Monday, May 24, 2010

I've come undone.

Two years ago, nearly to the month, I was sitting on a barstool in Lefty's bar at the Austin airport. I'd left Austin two months earlier and moved to New York, and this had been my first visit back. I was about to board a plan bound for New York once again.

I had a glass of wine in front of me, my cell phone pressed to my ear, and tears streaming down my cheeks. I would have given anything to be able to run away from the barstool, the airport, and my return flight.

Subsequent visits became easier. I still loved and missed Austin, but the pull of staying lessened and eventually disappeared. New York, and my boyfriend, became my real life, and Austin became a once upon a time.

And then, two years later, life imploded.

I was single for the first time since I was 25. I was a month from turning 28. My relationship - my co-habitating relationship - was over, and I didn't know what to do. Something told me to go home. And so, dipping into savings, I booked a ticket.

Between that day and the day of my trip, I started to pick up the pieces. I found a new place to live. I went through Denial, Anger, Bargaining, and Acceptance on a daily basis. I tried to reassemble my life into some recognizable form.

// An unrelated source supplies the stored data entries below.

omit [Fintype ι] [DecidableEq ι] in
/-- **Power bookkeeping**: `1 ≤ r_min ≤ r`, `K ≥ 0` give `K∕r²⁴ ≤ K∕r_min⁶`. [folklore] -/
theorem decay_le_min_pow {K r rm : ℝ} (hK : 0 ≤ K) (hrm : 1 ≤ rm) (hr : rm ≤ r) : K / r ^ 24 ≤ K / rm ^ 6 := by
  have hrm0 : 0 < rm := by linarith
  have h1 : rm ^ 6 ≤ rm ^ 24 := pow_le_pow_right₀ hrm (by norm_num)
  have h2 : rm ^ 24 ≤ r ^ 24 := pow_le_pow_left₀ hrm0.le hr 24
  exact div_le_div_of_nonneg_left hK (by positivity) (h1.trans h2)

omit [Fintype ι] [DecidableEq ι] in
/-- **Power bookkeeping for the Dobrushin term**: `(r_min⁶)²·(nK∕r_min²⁴) ≤ nK∕r_min⁶` (`nK ≥ 0`, `r_min ≥ 1`). [folklore] -/
theorem trunc_sq_decay_le {nK rm : ℝ} (hK : 0 ≤ nK) (hrm : 1 ≤ rm) : (rm ^ 6) ^ 2 * (nK / rm ^ 24) ≤ nK / rm ^ 6 := by
  have hrm0 : 0 < rm := by linarith
  have e : (rm ^ 6) ^ 2 * (nK / rm ^ 24) = nK / rm ^ 12 := by
    rw [eq_div_iff (by positivity), div_eq_mul_inv]
    have h24 : (rm ^ 24)⁻¹ * rm ^ 24 = 1 := inv_mul_cancel₀ (by positivity)
    calc (rm ^ 6) ^ 2 * (nK * (rm ^ 24)⁻¹) * rm ^ 12 = nK * ((rm ^ 24)⁻¹ * rm ^ 24) := by ring
      _ = nK := by rw [h24, mul_one]
  rw [e]
  exact div_le_div_of_nonneg_left hK (by positivity) (pow_le_pow_right₀ hrm (by norm_num))

/-! ## §2. The two generic cut bounds -/

/-- **THE PAIR CUT `{1,2}|{3,4}`**: with `R = min(r₁₃,r₁₄,r₂₃,r₂₄)⁶` in (489),
`|E[f₁f₂f₃f₄] − E[f₁f₂]E[f₃f₄]| ≤ (4K + 2M₄ + 2M₆ + 2M₂(M₂+M₄))∕min(r₁₃,r₁₄,r₂₃,r₂₄)⁶`. [folklore] -/
theorem pair_cut_bound (hP : ∀ x F ω, P x F ω = (∫ s, F (update ω x s) * exp (-V (update ω x s))) / ∫ s, exp (-V (update ω x s)))
    (hV : ∀ x ω, HasDerivAt (fun s => V (update ω x s)) (V₁ x ω) (ω x))
    (hfloor : ∀ x ω s t, c x * (s - t) ^ 2 ≤ (V₁ x (update ω x s) - V₁ x (update ω x t)) * (s - t)) (hc : ∀ x, 0 < c x)
    (hceil : ∀ x ω s t, |V₁ x (update ω x s) - V₁ x (update ω x t)| ≤ Cw * |s - t|)
    (hcross : ∀ x z, z ≠ x → ∀ ω s t, |V₁ x (update ω z s) - V₁ x (update ω z t)| ≤ J x z * |s - t|) (hVc : Continuous V)
    (hV0 : Integrable (fun ω : ι → ℝ => exp (-V ω))) (hV2 : ∀ z, Integrable (fun ω : ι → ℝ => ω z ^ 2 * exp (-V ω)))
    (hJ : ∀ x z, 0 ≤ J x z) (hJ0 : ∀ x, J x x = 0) (hrow : ∀ x, ∑ z, J x z / c x ≤ γ) (hγ0 : 0 ≤ γ) (hγ1 : γ < 1)
    (hD : ∀ x y, 0 ≤ D x y) (hDC : ∀ x y, (if x = y then (1 : ℝ) else 0) + ∑ z, D x z * (J z y / c z) ≤ D x y)
    (h1 : ∀ z ω s t, |F₁ (update ω z s) - F₁ (update ω z t)| ≤ a₁ z * |s - t|) (h2 : ∀ z ω s t, |F₂ (update ω z s) - F₂ (update ω z t)| ≤ a₂ z * |s -
        t|)
    (h3 : ∀ z ω s t, |F₃ (update ω z s) - F₃ (update ω z t)| ≤ a₃ z * |s - t|) (h4 : ∀ z ω s t, |F₄ (update ω z s) - F₄ (update ω z t)| ≤ a₄ z * |s -
        t|)
    {K r13 r14 r23 r24 M₂ M₄ M₆ : ℝ} (hK : 0 ≤ K) (hr13 : 1 ≤ r13) (hr14 : 1 ≤ r14) (hr23 : 1 ≤ r23) (hr24 : 1 ≤ r24)
    (hB13 : (∑ w, (∑ z, D z w * a₁ z) * (∑ z, D z w * a₃ z) / c w) ≤ K / r13 ^ 24) (hB14 : (∑ w, (∑ z, D z w * a₁ z) * (∑ z, D z w * a₄ z) / c w) ≤ K
        / r14 ^ 24)
    (hB23 : (∑ w, (∑ z, D z w * a₂ z) * (∑ z, D z w * a₃ z) / c w) ≤ K / r23 ^ 24) (hB24 : (∑ w, (∑ z, D z w * a₂ z) * (∑ z, D z w * a₄ z) / c w) ≤ K
        / r24 ^ 24)
    (hq1 : Integrable (fun ω => (F₁ ω - (∫ ω', F₁ ω' ∂((volume : Measure (ι → ℝ)).tilted fun ω => -V ω))) ^ 4) ((volume : Measure (ι → ℝ)).tilted fun
        ω => -V ω))
    (hs1 : Integrable (fun ω => (F₁ ω - (∫ ω', F₁ ω' ∂((volume : Measure (ι → ℝ)).tilted fun ω => -V ω))) ^ 6) ((volume : Measure (ι → ℝ)).tilted fun
        ω => -V ω))
    (hM21 : ∫ ω, (F₁ ω - (∫ ω', F₁ ω' ∂((volume : Measure (ι → ℝ)).tilted fun ω => -V ω))) ^ 2 ∂((volume : Measure (ι → ℝ)).tilted fun ω => -V ω) ≤
        M₂)
    (hM41 : ∫ ω, (F₁ ω - (∫ ω', F₁ ω' ∂((volume : Measure (ι → ℝ)).tilted fun ω => -V ω))) ^ 4 ∂((volume : Measure (ι → ℝ)).tilted fun ω => -V ω) ≤
        M₄)
    (hM61 : ∫ ω, (F₁ ω - (∫ ω', F₁ ω' ∂((volume : Measure (ι → ℝ)).tilted fun ω => -V ω))) ^ 6 ∂((volume : Measure (ι → ℝ)).tilted fun ω => -V ω) ≤
        M₆)
    (hq2 : Integrable (fun ω => (F₂ ω - (∫ ω', F₂ ω' ∂((volume : Measure (ι → ℝ)).tilted fun ω => -V ω))) ^ 4) ((volume : Measure (ι → ℝ)).tilted fun
        ω => -V ω))
    (hs2 : Integrable (fun ω => (F₂ ω - (∫ ω', F₂ ω' ∂((volume : Measure (ι → ℝ)).tilted fun ω => -V ω))) ^ 6) ((volume : Measure (ι → ℝ)).tilted fun
        ω => -V ω))
    (hM22 : ∫ ω, (F₂ ω - (∫ ω', F₂ ω' ∂((volume : Measure (ι → ℝ)).tilted fun ω => -V ω))) ^ 2 ∂((volume : Measure (ι → ℝ)).tilted fun ω => -V ω) ≤
        M₂)
    (hM42 : ∫ ω, (F₂ ω - (∫ ω', F₂ ω' ∂((volume : Measure (ι → ℝ)).tilted fun ω => -V ω))) ^ 4 ∂((volume : Measure (ι → ℝ)).tilted fun ω => -V ω) ≤
        M₄)
    (hM62 : ∫ ω, (F₂ ω - (∫ ω', F₂ ω' ∂((volume : Measure (ι → ℝ)).tilted fun ω => -V ω))) ^ 6 ∂((volume : Measure (ι → ℝ)).tilted fun ω => -V ω) ≤
        M₆)
    (hq3 : Integrable (fun ω => (F₃ ω - (∫ ω', F₃ ω' ∂((volume : Measure (ι → ℝ)).tilted fun ω => -V ω))) ^ 4) ((volume : Measure (ι → ℝ)).tilted fun
        ω => -V ω))
    (hs3 : Integrable (fun ω => (F₃ ω - (∫ ω', F₃ ω' ∂((volume : Measure (ι → ℝ)).tilted fun ω => -V ω))) ^ 6) ((volume : Measure (ι → ℝ)).tilted fun
        ω => -V ω))
    (hM23 : ∫ ω, (F₃ ω - (∫ ω', F₃ ω' ∂((volume : Measure (ι → ℝ)).tilted fun ω => -V ω))) ^ 2 ∂((volume : Measure (ι → ℝ)).tilted fun ω => -V ω) ≤
        M₂)
    (hM43 : ∫ ω, (F₃ ω - (∫ ω', F₃ ω' ∂((volume : Measure (ι → ℝ)).tilted fun ω => -V ω))) ^ 4 ∂((volume : Measure (ι → ℝ)).tilted fun ω => -V ω) ≤
        M₄)
    (hM63 : ∫ ω, (F₃ ω - (∫ ω', F₃ ω' ∂((volume : Measure (ι → ℝ)).tilted fun ω => -V ω))) ^ 6 ∂((volume : Measure (ι → ℝ)).tilted fun ω => -V ω) ≤
        M₆)
    (hq4 : Integrable (fun ω => (F₄ ω - (∫ ω', F₄ ω' ∂((volume : Measure (ι → ℝ)).tilted fun ω => -V ω))) ^ 4) ((volume : Measure (ι → ℝ)).tilted fun
        ω => -V ω))
    (hs4 : Integrable (fun ω => (F₄ ω - (∫ ω', F₄ ω' ∂((volume : Measure (ι → ℝ)).tilted fun ω => -V ω))) ^ 6) ((volume : Measure (ι → ℝ)).tilted fun
        ω => -V ω))
    (hM24 : ∫ ω, (F₄ ω - (∫ ω', F₄ ω' ∂((volume : Measure (ι → ℝ)).tilted fun ω => -V ω))) ^ 2 ∂((volume : Measure (ι → ℝ)).tilted fun ω => -V ω) ≤
        M₂)
    (hM44 : ∫ ω, (F₄ ω - (∫ ω', F₄ ω' ∂((volume : Measure (ι → ℝ)).tilted fun ω => -V ω))) ^ 4 ∂((volume : Measure (ι → ℝ)).tilted fun ω => -V ω) ≤
        M₄)
    (hM64 : ∫ ω, (F₄ ω - (∫ ω', F₄ ω' ∂((volume : Measure (ι → ℝ)).tilted fun ω => -V ω))) ^ 6 ∂((volume : Measure (ι → ℝ)).tilted fun ω => -V ω) ≤
        M₆) :
    |(∫ ω, (F₁ ω - (∫ ω', F₁ ω' ∂((volume : Measure (ι → ℝ)).tilted fun ω => -V ω))) * (F₂ ω - (∫ ω', F₂ ω' ∂((volume : Measure (ι → ℝ)).tilted fun ω
        => -V ω))) * (F₃ ω - (∫ ω', F₃ ω' ∂((volume : Measure (ι → ℝ)).tilted fun ω => -V ω))) * (F₄ ω - (∫ ω', F₄ ω' ∂((volume : Measure (ι →
        ℝ)).tilted fun ω => -V ω))) ∂((volume : Measure (ι → ℝ)).tilted fun ω => -V ω)) -
        (∫ ω, (F₁ ω - (∫ ω', F₁ ω' ∂((volume : Measure (ι → ℝ)).tilted fun ω => -V ω))) * (F₂ ω - (∫ ω', F₂ ω' ∂((volume : Measure (ι → ℝ)).tilted
            fun ω => -V ω))) ∂((volume : Measure (ι → ℝ)).tilted fun ω => -V ω)) *
          (∫ ω, (F₃ ω - (∫ ω', F₃ ω' ∂((volume : Measure (ι → ℝ)).tilted fun ω => -V ω))) * (F₄ ω - (∫ ω', F₄ ω' ∂((volume : Measure (ι → ℝ)).tilted
              fun ω => -V ω))) ∂((volume : Measure (ι → ℝ)).tilted fun ω => -V ω))| ≤
      (4 * K + (2 * M₄ + 2 * M₆ + 2 * M₂ * (M₂ + M₄))) / (min r13 (min r14 (min r23 r24))) ^ 6 := by
  set rm : ℝ := min r13 (min r14 (min r23 r24)) with hrm
  have hrm1 : 1 ≤ rm := le_min hr13 (le_min hr14 (le_min hr23 hr24))
  have hrm0 : 0 < rm := by linarith
  have l13 : rm ≤ r13 := min_le_left _ _
  have l14 : rm ≤ r14 := (min_le_right _ _).trans (min_le_left _ _)
  have l23 : rm ≤ r23 := (min_le_right _ _).trans ((min_le_right _ _).trans (min_le_left _ _))
  have l24 : rm ≤ r24 := (min_le_right _ _).trans ((min_le_right _ _).trans (min_le_right _ _))
  have hR : 0 < rm ^ 6 := by positivity
  have h := group_cov_two_two_le hP hV hfloor hc hceil hcross hVc hV0 hV2 hJ hJ0 hrow hγ0 hγ1 hD hDC h1 h2 h3 h4 (∫ ω', F₁ ω' ∂((volume : Measure (ι
      → ℝ)).tilted fun ω => -V ω)) (∫ ω', F₂ ω' ∂((volume : Measure (ι → ℝ)).tilted fun ω => -V ω))
    (∫ ω', F₃ ω' ∂((volume : Measure (ι → ℝ)).tilted fun ω => -V ω)) (∫ ω', F₄ ω' ∂((volume : Measure (ι → ℝ)).tilted fun ω => -V ω)) hR hq1 hs1 hq2
        hs2 hq3 hs3 hq4 hs4 hM21 hM41 hM61 hM22 hM42 hM62 hM23 hM43 hM63 hM24
    hM44 hM64
  -- the bilinear form across the cut is the sum of the four crossing forms
  have hsplit : ∑ w, ((∑ z, D z w * a₁ z) + ∑ z, D z w * a₂ z) * ((∑ z, D z w * a₃ z) + ∑ z, D z w * a₄ z) / c w =
      (∑ w, (∑ z, D z w * a₁ z) * (∑ z, D z w * a₃ z) / c w) + (∑ w, (∑ z, D z w * a₁ z) * (∑ z, D z w * a₄ z) / c w) + (∑ w, (∑ z, D z w * a₂ z) *
          (∑ z, D z w * a₃ z) / c w) + (∑ w, (∑ z, D z w * a₂ z) * (∑ z, D z w * a₄ z) / c w) := by
    rw [← Finset.sum_add_distrib, ← Finset.sum_add_distrib, ← Finset.sum_add_distrib]
    exact Finset.sum_congr rfl fun w _ => by ring
  have hB : ∑ w, ((∑ z, D z w * a₁ z) + ∑ z, D z w * a₂ z) * ((∑ z, D z w * a₃ z) + ∑ z, D z w * a₄ z) / c w ≤ 4 * K / rm ^ 24 := by
    rw [hsplit]
    have e13 := div_le_div_of_nonneg_left hK (by positivity : (0 : ℝ) < rm ^ 24) (pow_le_pow_left₀ hrm0.le l13 24)
    have e14 := div_le_div_of_nonneg_left hK (by positivity : (0 : ℝ) < rm ^ 24) (pow_le_pow_left₀ hrm0.le l14 24)
    have e23 := div_le_div_of_nonneg_left hK (by positivity : (0 : ℝ) < rm ^ 24) (pow_le_pow_left₀ hrm0.le l23 24)
    have e24 := div_le_div_of_nonneg_left hK (by positivity : (0 : ℝ) < rm ^ 24) (pow_le_pow_left₀ hrm0.le l24 24)
    have e4 : 4 * K / rm ^ 24 = K / rm ^ 24 + K / rm ^ 24 + K / rm ^ 24 + K / rm ^ 24 := by ring
    rw [e4]
    linarith [hB13.trans e13, hB14.trans e14, hB23.trans e23, hB24.trans e24]
  have hT : (rm ^ 6) ^ 2 * (∑ w, ((∑ z, D z w * a₁ z) + ∑ z, D z w * a₂ z) * ((∑ z, D z w * a₃ z) + ∑ z, D z w * a₄ z) / c w) ≤ 4 * K / rm ^ 6 :=
    (mul_le_mul_of_nonneg_left hB (by positivity)).trans (trunc_sq_decay_le (by linarith) hrm1)
  have etot : (4 * K + (2 * M₄ + 2 * M₆ + 2 * M₂ * (M₂ + M₄))) / rm ^ 6 = 4 * K / rm ^ 6 + (2 * M₄ + 2 * M₆ + 2 * M₂ * (M₂ + M₄)) / rm ^ 6 := by ring
  rw [etot]
  linarith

Last Friday, I flew to Austin.

And now, two years later, I am sitting on that same barstool at Lefty's. I am a different person now. And once again, I am drinking a glass of white wine. My cell phone is not pressed to my ear, because I know that if it were, tears would be streaming down my face.

I want to stay Home.

In a few minutes, I'll board the plane bound for New York. I'll stare silently out of the window as my mind works furiously to generate fantasy after far-fetched fantasy of ways I'd get to stay in Austin forever.

Eventually, this feeling will start to fade. I refuse to ignore it, to bury it completely this time around.

It's time to start thinking about going home for good.